He Knew Palestine

Clement, Irenaeus, Theophilus of Antioch, Tertullian of Carthage, the Gnostic Heracleon, and the historian Eusebius all credit John for the fourth gospel account.  In addition to this external testimony, there is abundant internal evidence that points to John the son of Zebedee as the author.  So far we have taken into account:
  • His claim that he was an eyewitness of Jesus
  • The intimate relationship he shared with Jesus, Peter, and James
  • The obvious Jewish background of the author
The case in favor of John grows stronger when we add another internal element:  the author of this account was familiar with Palestine.   We noted the evidence of a Jewish background in my previous blog post, but this does not necessarily mean that the author was a fisherman from Galilee.  Jews were scattered all over the Mediterranean and Middle East in the first century.  Those who were dedicated traveled to Jerusalem on a regular basis and could be as conversant in social customs and temple practices as those who lived in that area.  However, the author of John’s gospel account shows a familiarity with Palestine that a Jew living abroad would find difficult to accurately describe.
First of all, the author is acquainted with the topography of Palestine.
  • 4:46,49,51:  The phrase “come down” accurately describes the significant elevation drop from Cana to Capernaum
  • 5:1:  “went up” accurately describes ascent to Jerusalem
  • 11:18:  15 stadia is the precise distance between Bethany and Jerusalem
While a Jew who traveled to Jerusalem for holy days might be familiar with the ascent to the holy city or the distance to Bethany, it is highly unlikely that they would know about the elevation drop from Cana to Capernaum.  The combination of all three favors an author who knew the terrain.

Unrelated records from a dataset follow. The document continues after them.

import Literature.MathematicalPhysics.StatisticalMechanics.LennardJonesThermodynamicLimitProofs
import Summits.AtomisticToContinuum.Crystallization.Theorems.BrittleRungDescentLadderGroundStatesBinding
import Summits.AtomisticToContinuum.Crystallization.Theorems.OneCentreSteepnessLadderZeroDensityOfDefectsBookkeeping

/-!
# Route `OneCentreSteepnessLadder`, item `DominationEnergyLimit`: subadditivity and Fekete for `V_q`

Helper file for item stmt-AtomisticToContinuum-12887 (`DominationEnergyLimit`).  For the normalised
Mie `(2q, q)` potential `V_q = miePotential q` (`q ≠ 0`):

* `groundStateEnergy_miePotential_le` (`E(N) ≤ 𝓔_N(x)` for distinct points, since
  `V_q ≥ −1/(2q)`);
* `subadditive_groundStateEnergy_miePotential` — `N ↦ E(N)` is subadditive when ground states
  exist for every `N` (a HYPOTHESIS here: the route item carries it): for `K, M ≥ 1` this is the
  strict binding inequality `E(K+M) < E(K) + E(M)` of Blanc–Lewin 2015, §1.2 (6), in the tree as
  the generic `LadderGroundStates.groundStateEnergy_add_lt` (`V 0 = 0`, `V` bounded below,
  `V < 0` beyond `1`); `E(0) = 0`;
* `exists_tendsto_div_of_groundStates` — with a linear lower bound `E(N) ≥ −C N`, Fekete's lemma
  (Mathlib `Subadditive.tendsto_lim`) gives `E(N)/N → e_∞ = inf_{N ≥ 1} E(N)/N`
  (Blanc–Lewin 2015, §1.3 (8)).

All `[folklore]`; nothing here closes an item.
-/

noncomputable section

namespace Summit.AtomisticToContinuum.Crystallization.Theorems.DominationEnergyLimit

open Literature.MathematicalPhysics.StatisticalMechanics
open Summit.AtomisticToContinuum.Crystallization.Theorems.OneCentreSteepnessLadderZeroDensity
  (miePotential_zero)
open scoped BigOperators
open Filter Topology

/-- `E(N) ≤ 𝓔_N(x)` for `V_q` (`q ≠ 0`) and every configuration of distinct points (the infimum
is a genuine one since `V_q ≥ −1/(2q)`). [folklore] -/
theorem groundStateEnergy_miePotential_le {q : ℕ} (hq : q ≠ 0) {d N : ℕ}
    {x : Fin N → EuclideanSpace ℝ (Fin d)} (hx : Function.Injective x) :
    groundStateEnergy (miePotential q) d N ≤ interactionEnergy (miePotential q) x :=
  groundStateEnergy_le_of_le (miePotential q) (neg_one_div_le_miePotential hq) hx

/-- **Subadditivity of `N ↦ E(N)` for `V_q`** (`q ≠ 0`, `d ≥ 1`) when ground states exist for
every particle number: for `K, M ≥ 1` the strict binding inequality (two ground states placed far
apart attract, `V_q < 0` beyond `1`); `E(0) = 0`. [folklore] -/
theorem subadditive_groundStateEnergy_miePotential {q : ℕ} (hq : q ≠ 0) {d : ℕ} (hd : 0 < d)
    (hex : ∀ N : ℕ, ∃ x : Fin N → EuclideanSpace ℝ (Fin d), IsGroundState (miePotential q) x) :
    Subadditive fun N => groundStateEnergy (miePotential q) d N := by
  intro m n
  rcases Nat.eq_zero_or_pos m with rfl | hm
  · simp [groundStateEnergy_of_le_one (miePotential q) (zero_le_one : 0 ≤ 1)]
  rcases Nat.eq_zero_or_pos n with rfl | hn
  · simp [groundStateEnergy_of_le_one (miePotential q) (zero_le_one : 0 ≤ 1)]
  obtain ⟨y, hy⟩ := hex m
  obtain ⟨z, hz⟩ := hex n
  exact (LadderGroundStates.groundStateEnergy_add_lt hd (miePotential_zero hq)
    (neg_one_div_le_miePotential hq) (fun _ hs => miePotential_neg hq hs) hm hn hy hz).le

/-- **Fekete for `V_q`**: if ground states exist for every `N` (`d ≥ 1`, `q ≠ 0`) and
`E(N) ≥ −C·N` for all `N ≥ 1`, then `E(N)/N` converges to some `e_∞` with `e_∞ ≤ E(N)/N` for
every `N ≥ 1` (Blanc–Lewin 2015, §1.3 (8): subadditivity + Fekete's lemma,
Mathlib `Subadditive.tendsto_lim` / `Subadditive.lim_le_div`). [folklore] -/
theorem exists_tendsto_div_of_groundStates {q : ℕ} (hq : q ≠ 0) {d : ℕ} (hd : 0 < d)
    (hex : ∀ N : ℕ, ∃ x : Fin N → EuclideanSpace ℝ (Fin d), IsGroundState (miePotential q) x)
    {C : ℝ} (hC : ∀ N : ℕ, 0 < N → -(C * (N : ℝ)) ≤ groundStateEnergy (miePotential q) d N) :
    ∃ e : ℝ, Tendsto (fun N : ℕ => groundStateEnergy (miePotential q) d N / N) atTop (𝓝 e) ∧
      ∀ N : ℕ, 0 < N → e ≤ groundStateEnergy (miePotential q) d N / N := by
  have hsub : Subadditive fun N => groundStateEnergy (miePotential q) d N :=
    subadditive_groundStateEnergy_miePotential hq hd hex
  have hbdd : BddBelow (Set.range fun n : ℕ => groundStateEnergy (miePotential q) d n / n) := by
    refine ⟨min (-C) 0, ?_⟩
    rintro _ ⟨n, rfl⟩
    rcases Nat.eq_zero_or_pos n with rfl | hn
    · simp only [Nat.cast_zero, div_zero]
      exact min_le_right _ _
    · have hn' : (0 : ℝ) < n := by exact_mod_cast hn
      refine (min_le_left _ _).trans ?_
      rw [le_div_iff₀ hn', neg_mul]
      exact hC n hn
  exact ⟨hsub.lim, hsub.tendsto_lim hbdd, fun N hN => hsub.lim_le_div hbdd hN.ne'⟩

end Summit.AtomisticToContinuum.Crystallization.Theorems.DominationEnergyLimit

end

Second, the author shows an an intimate knowledge of cultures and sects.
  • 4:9:  He knew of the significant hostility between Jews and Samaritans; this is confirmed by Josephus
  • 6:15:  The desire to make Jesus king is indicative of first century nationalist fervor
  • 9:13-39:  Expulsion from the synagogue was a legitimate fear among Palestinian Jews
  • 11:47:  He precisely describes the composition of the Sanhedrin
Once again, one who lived in the area would be far more likely to paint a true-to-life portrait of the religio-political landscape of first century Palestine.